If you are in the healthcare space and have large amounts of data and would like to discuss with a machine learning expert, please get in touch and we would be glad to arrange a free consultation.

AI in healthcare

Artificial intelligence in healthcare is the use of complex algorithms and software, or in other words, artificial intelligence (AI), to emulate human cognition in the analysis, interpretation, and comprehension of complicated medical and healthcare data.

Concerns about AI in healthcare

The rapidly changing landscape of AI in healthcare has naturally raised concerns about the impact on medicine and on society as a whole. One concern is the potential to increase inequality in healthcare, creating a division between groups with access to the cutting edge healthcare AI and those groups without these advantages.

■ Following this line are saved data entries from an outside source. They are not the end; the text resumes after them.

import Mathlib
import HarnessLib

/-!
# `NoHeavyLowerTail` (stmt-CriticalPhenomena-4575) — universal goodness at `|A| = 3`: the real algebra of the
# reduction R3 (helpers and the case "lowest"; cases "middle"/"top" in `…KNGoodR3Cases.lean`)

Support file (`--supports stmt-CriticalPhenomena-4575`, hull-port prover `prim-hp-2`, gen 21).  No definitions, no named
facts, no sorries; pure real arithmetic (no percolation).

Setting (prim-hp-2 MEMO-gen12 §6 / MEMO-gen21 §4).  For a separated Kozma–Nitzan quadruple with relays `1,2,3` labelled by
their `T`-side reliabilities `s₁ ≤ s₂ ≤ s₃`, put `α = s₂−s₁`, `β = s₃−s₂`, `γ = s₁₃−t₂`, `δ = s₂₃−t₁`, `ε = s₁₂−t₃`
(`α, β, δ ≥ 0`; `γ, ε` free).  The B-side enters through the world masses `Q_d, Q₁₂, Q₁₃, Q₂₃`, the cell masses
`m(σ, S_o)` and, for every hairless pocket `i`, the masses `p_σ(i) = μ(C(o) = W_i, σ)`.  The goodness slack at the
loneliest relay `c` is `Q7part(c) − Σ_i max_a L_{i,a}` (a linear form minus a sum of maxima of linear forms), the two
loneliness rows of `c` are linear constraints, and the B-side supplies the TWO-WORLD INEQUALITIES (tree:
`KNGoodB3.two_world`, from the pocket-augmented BHK theorem) for every pocket family `𝒬`:
`Q_{ab}·(m(d,a)+m(d,b)+Σ_𝒬 p_d) ≤ Q_d·(m(ab,ab)+Σ_𝒬 p_{ab})` and `Q_d·(m(ab,c)+Σ_𝒬 p_{ab}) ≤ Q_{ab}·(m(d,c)+Σ_𝒬 p_d)`.

* `KNGoodR3.sum_max_split` — `Σ_i max(0, f i, g i) = Σ_{𝒬_f} f + Σ_{𝒬_g} g` for the two argmax families.
* `KNGoodR3.case_low`, `KNGoodR3.case_mid`, `KNGoodR3.case_top` — **the slack is nonnegative** when the loneliest relay
  is the `T`-lowest / middle / top one.  Each: pick the argmax families, apply three two-world inequalities, eliminate
  `γ, ε` with the loneliness rows by sign (no division: multiply by world masses; null worlds have null cells).
[cite: KozmaNitzan2024, §3.2 (p. 12), proof of Thm. 3 (pp. 10–12)]
-/

namespace Summit.CriticalPhenomena.PercolationContinuityZ3.Theorems

namespace KNGoodR3

open Finset

variable {ι : Type*} [Fintype ι]

/-- `max(0, a, b)` splits according to which of `a, b` is the (first) nonnegative maximum. [folklore] -/
theorem max_split (a b : ℝ) :
    max 0 (max a b) = (if 0 ≤ a ∧ b ≤ a then a else 0) + (if 0 ≤ b ∧ a < b then b else 0) := by
  rcases le_or_gt b a with hba | hab
  · -- `max a b = a`
    have hn : ¬ (0 ≤ b ∧ a < b) := fun h => absurd h.2 (not_lt.2 hba)
    rw [max_eq_left hba, if_neg hn, add_zero]
    rcases le_or_gt 0 a with ha | ha
    · rw [if_pos ⟨ha, hba⟩, max_eq_right ha]
    · have hn' : ¬ (0 ≤ a ∧ b ≤ a) := fun h => absurd h.1 (not_le.2 ha)
      rw [if_neg hn', max_eq_left ha.le]
  · -- `max a b = b`
    have hn : ¬ (0 ≤ a ∧ b ≤ a) := fun h => absurd h.2 (not_le.2 hab)
    rw [max_eq_right hab.le, if_neg hn, zero_add]
    rcases le_or_gt 0 b with hb | hb
    · rw [if_pos ⟨hb, hab⟩, max_eq_right hb]
    · have hn' : ¬ (0 ≤ b ∧ a < b) := fun h => absurd h.1 (not_le.2 hb)
      rw [if_neg hn', max_eq_left hb.le]

/-- **Splitting a sum of maxima along the argmax families.** [folklore] -/
theorem sum_max_split [DecidableEq ι] (f g : ι → ℝ) :
    ∑ i, max 0 (max (f i) (g i)) =
      ∑ i ∈ univ.filter (fun i => 0 ≤ f i ∧ g i ≤ f i), f i + ∑ i ∈ univ.filter (fun i => 0 ≤ g i ∧ f i < g i), g i := by
  classical
  rw [Finset.sum_filter, Finset.sum_filter, ← Finset.sum_add_distrib]
  exact Finset.sum_congr rfl fun i _ => max_split (f i) (g i)

/-- The two argmax families are disjoint. [folklore] -/
theorem disjoint_split [DecidableEq ι] (f g : ι → ℝ) :
    Disjoint (univ.filter fun i => 0 ≤ f i ∧ g i ≤ f i) (univ.filter fun i => 0 ≤ g i ∧ f i < g i) := by
  rw [Finset.disjoint_filter]
  intro i _ h1 h2
  exact absurd h1.2 (not_le.2 h2.2)

/-- From `0 ≤ Q · X` and `0 < Q` conclude `0 ≤ X`. [folklore] -/
theorem nonneg_of_mul_pos {Q X : ℝ} (hQ : 0 < Q) (h : 0 ≤ Q * X) : 0 ≤ X := by
  by_contra hX
  have : Q * X < 0 := mul_neg_of_pos_of_neg hQ (lt_of_not_ge hX)
  linarith

/-- A nonnegative quantity below a zero bound vanishes (used for the cells of null worlds). [folklore] -/
theorem eq_zero_of_le_zero {x B : ℝ} (hx : 0 ≤ x) (hxB : x ≤ B) (hB : B = 0) : x = 0 := by
  rw [hB] at hxB; exact le_antisymm hxB hx

section CaseLow

variable [DecidableEq ι]

/-- **CASE c = the `T`-lowest relay** (relays labelled `1 ≤_T 2 ≤_T 3`, relay `1` is the loneliest of `G`).
The goodness slack `α m(d,2) + (α+β) m(d,3) − ε m(12,3) − γ m(13,2) + δ m(23,23) − Σ_i max(0, L_{i,2}, L_{i,3})`,
`L_{i,2} = −α p_d + γ p₁₃ − δ p₂₃`, `L_{i,3} = −(α+β) p_d + ε p₁₂ − δ p₂₃`, is `≥ 0`.
[cite: KozmaNitzan2024, §3.2 (p. 12), proof of Thm. 3 (pp. 10–12)] -/
theorem case_low (α β γ δ ε Qd Q12 Q13 Q23 md2 md3 m12_3 m13_2 m23_23 : ℝ) (pd p12 p13 p23 : ι → ℝ)
    (hα : 0 ≤ α) (hβ : 0 ≤ β) (hδ : 0 ≤ δ)
    (hQd : 0 ≤ Qd) (hQ12 : 0 ≤ Q12) (hQ13 : 0 ≤ Q13) (hQ23 : 0 ≤ Q23)
    (hmd2 : 0 ≤ md2) (hmd3 : 0 ≤ md3) (hm12_3 : 0 ≤ m12_3) (hm13_2 : 0 ≤ m13_2) (hm23_23 : 0 ≤ m23_23)
    (hpd : ∀ i, 0 ≤ pd i) (hp12 : ∀ i, 0 ≤ p12 i) (hp13 : ∀ i, 0 ≤ p13 i) (hp23 : ∀ i, 0 ≤ p23 i)
    -- cells of a world are bounded by its mass
    (hTd : ∀ 𝒬 : Finset ι, md2 + md3 + ∑ i ∈ 𝒬, pd i ≤ Qd)
    (hT12 : ∀ 𝒬 : Finset ι, m12_3 + ∑ i ∈ 𝒬, p12 i ≤ Q12)
    (hT13 : ∀ 𝒬 : Finset ι, m13_2 + ∑ i ∈ 𝒬, p13 i ≤ Q13)
    (hT23 : ∀ 𝒬 : Finset ι, m23_23 + ∑ i ∈ 𝒬, p23 i ≤ Q23)
    -- degenerate worlds: if `d` is null, two relays are a.s. glued and two glued worlds are null
    (hdeg : Qd = 0 → (Q12 = 0 ∧ Q13 = 0) ∨ (Q12 = 0 ∧ Q23 = 0) ∨ (Q13 = 0 ∧ Q23 = 0))
    -- the two-world inequalities used
    (hI13a : ∀ 𝒬 : Finset ι, Qd * (m13_2 + ∑ i ∈ 𝒬, p13 i) ≤ Q13 * (md2 + ∑ i ∈ 𝒬, pd i))
    (hI12a : ∀ 𝒬 : Finset ι, Qd * (m12_3 + ∑ i ∈ 𝒬, p12 i) ≤ Q12 * (md3 + ∑ i ∈ 𝒬, pd i))
    (hI23b : ∀ 𝒬 : Finset ι, Q23 * (md2 + md3 + ∑ i ∈ 𝒬, pd i) ≤ Qd * (m23_23 + ∑ i ∈ 𝒬, p23 i))
    -- the loneliness rows of relay 1
    (H2 : Q13 * γ ≤ Qd * α + Q23 * δ) (H3 : Q12 * ε ≤ Qd * (α + β) + Q23 * δ) :
    0 ≤ α * md2 + (α + β) * md3 - ε * m12_3 - γ * m13_2 + δ * m23_23 -
      ∑ i, max 0 (max (-α * pd i + γ * p13 i - δ * p23 i) (-(α + β) * pd i + ε * p12 i - δ * p23 i)) := by
  set L2 : ι → ℝ := fun i => -α * pd i + γ * p13 i - δ * p23 i with hL2
  set L3 : ι → ℝ := fun i => -(α + β) * pd i + ε * p12 i - δ * p23 i with hL3
  set Q2 := univ.filter (fun i => 0 ≤ L2 i ∧ L3 i ≤ L2 i) with hQ2
  set Q3 := univ.filter (fun i => 0 ≤ L3 i ∧ L2 i < L3 i) with hQ3
  have hsplit : ∑ i, max 0 (max (L2 i) (L3 i)) = ∑ i ∈ Q2, L2 i + ∑ i ∈ Q3, L3 i := sum_max_split L2 L3
  have hdis : Disjoint Q2 Q3 := disjoint_split L2 L3
  have e2 : ∑ i ∈ Q2, L2 i = -α * (∑ i ∈ Q2, pd i) + γ * (∑ i ∈ Q2, p13 i) - δ * (∑ i ∈ Q2, p23 i) := by
    simp only [hL2, Finset.sum_add_distrib, Finset.sum_sub_distrib, ← Finset.mul_sum]
  have e3 : ∑ i ∈ Q3, L3 i = -(α + β) * (∑ i ∈ Q3, pd i) + ε * (∑ i ∈ Q3, p12 i) - δ * (∑ i ∈ Q3, p23 i) := by
    simp only [hL3, Finset.sum_add_distrib, Finset.sum_sub_distrib, ← Finset.mul_sum]
  show 0 ≤ α * md2 + (α + β) * md3 - ε * m12_3 - γ * m13_2 + δ * m23_23 - ∑ i, max 0 (max (L2 i) (L3 i))
  rw [hsplit, e2, e3]
  -- the three two-world inequalities on the argmax families, and the mass bounds
  have a13 := hI13a Q2
  have a12 := hI12a Q3
  have b23 : Q23 * (md2 + md3 + (∑ i ∈ Q2, pd i + ∑ i ∈ Q3, pd i)) ≤
      Qd * (m23_23 + (∑ i ∈ Q2, p23 i + ∑ i ∈ Q3, p23 i)) := by
    have := hI23b (Q2 ∪ Q3)
    rwa [Finset.sum_union hdis, Finset.sum_union hdis] at this
  have t13 := hT13 Q2
  have t12 := hT12 Q3
  have t23 : m23_23 + (∑ i ∈ Q2, p23 i + ∑ i ∈ Q3, p23 i) ≤ Q23 := by
    have := hT23 (Q2 ∪ Q3); rwa [Finset.sum_union hdis] at this
  have td : md2 + md3 + (∑ i ∈ Q2, pd i + ∑ i ∈ Q3, pd i) ≤ Qd := by
    have := hTd (Q2 ∪ Q3); rwa [Finset.sum_union hdis] at this
  -- aggregated pocket masses (names)
  set Pd2 := ∑ i ∈ Q2, pd i with hPd2
  set Pd3 := ∑ i ∈ Q3, pd i with hPd3
  set P13 := ∑ i ∈ Q2, p13 i with hP13
  set P12 := ∑ i ∈ Q3, p12 i with hP12
  set P23_2 := ∑ i ∈ Q2, p23 i with hP23_2
  set P23_3 := ∑ i ∈ Q3, p23 i with hP23_3
  have nPd2 : 0 ≤ Pd2 := Finset.sum_nonneg fun i _ => hpd i
  have nPd3 : 0 ≤ Pd3 := Finset.sum_nonneg fun i _ => hpd i
  have nP13 : 0 ≤ P13 := Finset.sum_nonneg fun i _ => hp13 i
  have nP12 : 0 ≤ P12 := Finset.sum_nonneg fun i _ => hp12 i
  have nP23_2 : 0 ≤ P23_2 := Finset.sum_nonneg fun i _ => hp23 i
  have nP23_3 : 0 ≤ P23_3 := Finset.sum_nonneg fun i _ => hp23 i
  rcases hQd.eq_or_lt with hQd0 | hQdpos
  · -- the world `d` is null: its cells vanish, and two glued worlds are null as well
    have zmd2 : md2 = 0 := by linarith
    have zmd3 : md3 = 0 := by linarith
    have zPd2 : Pd2 = 0 := by linarith
    have zPd3 : Pd3 = 0 := by linarith
    rcases hdeg hQd0.symm with ⟨h12, h13⟩ | ⟨h12, h23⟩ | ⟨h13, h23⟩
    · have z1 : m13_2 = 0 := by linarith
      have z2 : P13 = 0 := by linarith
      have z3 : m12_3 = 0 := by linarith
      have z4 : P12 = 0 := by linarith
      rw [zmd2, zmd3, zPd2, zPd3, z1, z2, z3, z4]
      have g1 := mul_nonneg hδ hm23_23
      have g2 := mul_nonneg hδ nP23_2
      have g3 := mul_nonneg hδ nP23_3
      ring_nf at g1 g2 g3 ⊢
      linarith
    · have z3 : m12_3 = 0 := by linarith
      have z4 : P12 = 0 := by linarith
      have z5 : m23_23 = 0 := by linarith
      have z6 : P23_2 = 0 := by linarith
      have z7 : P23_3 = 0 := by linarith
      rw [zmd2, zmd3, zPd2, zPd3, z3, z4, z5, z6, z7]
      rcases hQ13.eq_or_lt with hQ130 | hQ13pos
      · have z1 : m13_2 = 0 := by linarith
        have z2 : P13 = 0 := by linarith
        rw [z1, z2]; simp
      · have hQγ : Q13 * γ ≤ 0 := by rw [← hQd0, h23] at H2; linarith
        have hγ : γ ≤ 0 := by
          by_contra h
          exact absurd hQγ (not_le.2 (mul_pos hQ13pos (lt_of_not_ge h)))
        have g1 := mul_nonpos_of_nonpos_of_nonneg hγ hm13_2
        have g2 := mul_nonpos_of_nonpos_of_nonneg hγ nP13
        ring_nf at g1 g2 ⊢
        linarith
    · have z1 : m13_2 = 0 := by linarith
      have z2 : P13 = 0 := by linarith
      have z5 : m23_23 = 0 := by linarith
      have z6 : P23_2 = 0 := by linarith
      have z7 : P23_3 = 0 := by linarith
      rw [zmd2, zmd3, zPd2, zPd3, z1, z2, z5, z6, z7]
      rcases hQ12.eq_or_lt with hQ120 | hQ12pos
      · have z3 : m12_3 = 0 := by linarith
        have z4 : P12 = 0 := by linarith
        rw [z3, z4]; simp
      · have hQε : Q12 * ε ≤ 0 := by rw [← hQd0, h23] at H3; linarith
        have hε : ε ≤ 0 := by
          by_contra h
          exact absurd hQε (not_le.2 (mul_pos hQ12pos (lt_of_not_ge h)))
        have g1 := mul_nonpos_of_nonpos_of_nonneg hε hm12_3
        have g2 := mul_nonpos_of_nonpos_of_nonneg hε nP12
        ring_nf at g1 g2 ⊢
        linarith
  · -- main case `Q_d > 0`: show `Q_d · slack ≥ 0`
    refine nonneg_of_mul_pos hQdpos ?_
    have gbound : Qd * (γ * (m13_2 + P13)) ≤ (Qd * α + Q23 * δ) * (md2 + Pd2) := by
      rcases le_or_gt γ 0 with hγ | hγ
      · have h1 : Qd * (γ * (m13_2 + P13)) ≤ 0 :=
          mul_nonpos_of_nonneg_of_nonpos hQd (mul_nonpos_of_nonpos_of_nonneg hγ (by linarith))
        have h2 : 0 ≤ (Qd * α + Q23 * δ) * (md2 + Pd2) :=
          mul_nonneg (add_nonneg (mul_nonneg hQd hα) (mul_nonneg hQ23 hδ)) (add_nonneg hmd2 nPd2)
        linarith
      · have h1 : γ * (Qd * (m13_2 + P13)) ≤ γ * (Q13 * (md2 + Pd2)) := mul_le_mul_of_nonneg_left a13 hγ.le
        have h2 : (md2 + Pd2) * (Q13 * γ) ≤ (md2 + Pd2) * (Qd * α + Q23 * δ) :=
          mul_le_mul_of_nonneg_left H2 (add_nonneg hmd2 nPd2)
        ring_nf at h1 h2 ⊢
        linarith
    have ebound : Qd * (ε * (m12_3 + P12)) ≤ (Qd * (α + β) + Q23 * δ) * (md3 + Pd3) := by
      rcases le_or_gt ε 0 with hε | hε
      · have h1 : Qd * (ε * (m12_3 + P12)) ≤ 0 :=
          mul_nonpos_of_nonneg_of_nonpos hQd (mul_nonpos_of_nonpos_of_nonneg hε (by linarith))
        have h2 : 0 ≤ (Qd * (α + β) + Q23 * δ) * (md3 + Pd3) :=
          mul_nonneg (add_nonneg (mul_nonneg hQd (add_nonneg hα hβ)) (mul_nonneg hQ23 hδ)) (add_nonneg hmd3 nPd3)
        linarith
      · have h1 : ε * (Qd * (m12_3 + P12)) ≤ ε * (Q12 * (md3 + Pd3)) := mul_le_mul_of_nonneg_left a12 hε.le
        have h2 : (md3 + Pd3) * (Q12 * ε) ≤ (md3 + Pd3) * (Qd * (α + β) + Q23 * δ) :=
          mul_le_mul_of_nonneg_left H3 (add_nonneg hmd3 nPd3)
        ring_nf at h1 h2 ⊢
        linarith
    have dbound : δ * (Q23 * (md2 + md3 + (Pd2 + Pd3))) ≤ δ * (Qd * (m23_23 + (P23_2 + P23_3))) :=
      mul_le_mul_of_nonneg_left b23 hδ
    ring_nf at gbound ebound dbound ⊢
    linarith

end CaseLow

end KNGoodR3

end Summit.CriticalPhenomena.PercolationContinuityZ3.Theorems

Healthcare data protection

In 2019 it was reported that the UK’s National Health Service had signed a number of data sharing agreements with Google Health, allowing the company access to the sensitive records of more than a million NHS patients. Google’s plans included a project to detect eye disease from retinal scans with high accuracy. Many in the UK expressed their unease at their data potentially being shared with a large multinational without their explicit consent.

In Europe patients’ data is protected by the GDPR, and in the USA by the HIPAA. However, nearly all healthcare machine learning models require access to extremely sensitive data for their development, and it has been difficult to reach a balance between permitting the development of these models and preventing abuse of patient data by nefarious parties. Imagine, for example, if a health insurance company were able to obtain highly sensitive patient data such as genomics data, allowing them to boost premiums for patients based on this information before those patients are even aware of their risk status.

Explainability of AI for healthcare

Other concerns frequently raised about AI in healthcare include the danger of black box models, which deliver a decision without any accountability or explanation of the reasoning behind the decision. This can be mitigated either by simplifying the machine learning model used or resorting to explainable machine learning models.

Algorithmic bias in healthcare AI

Finally, many have raised the issue of bias in machine learning having an adverse affect on the healthcare received by minorities and exacerbating the inequalities already existing in societies. Examples include a diagnostic model trained on white males failing to achieve the same accuracy for other groups. Fortunately, with rigorous quality control it is possible to address the issue of algorithmic bias and allay these concerns.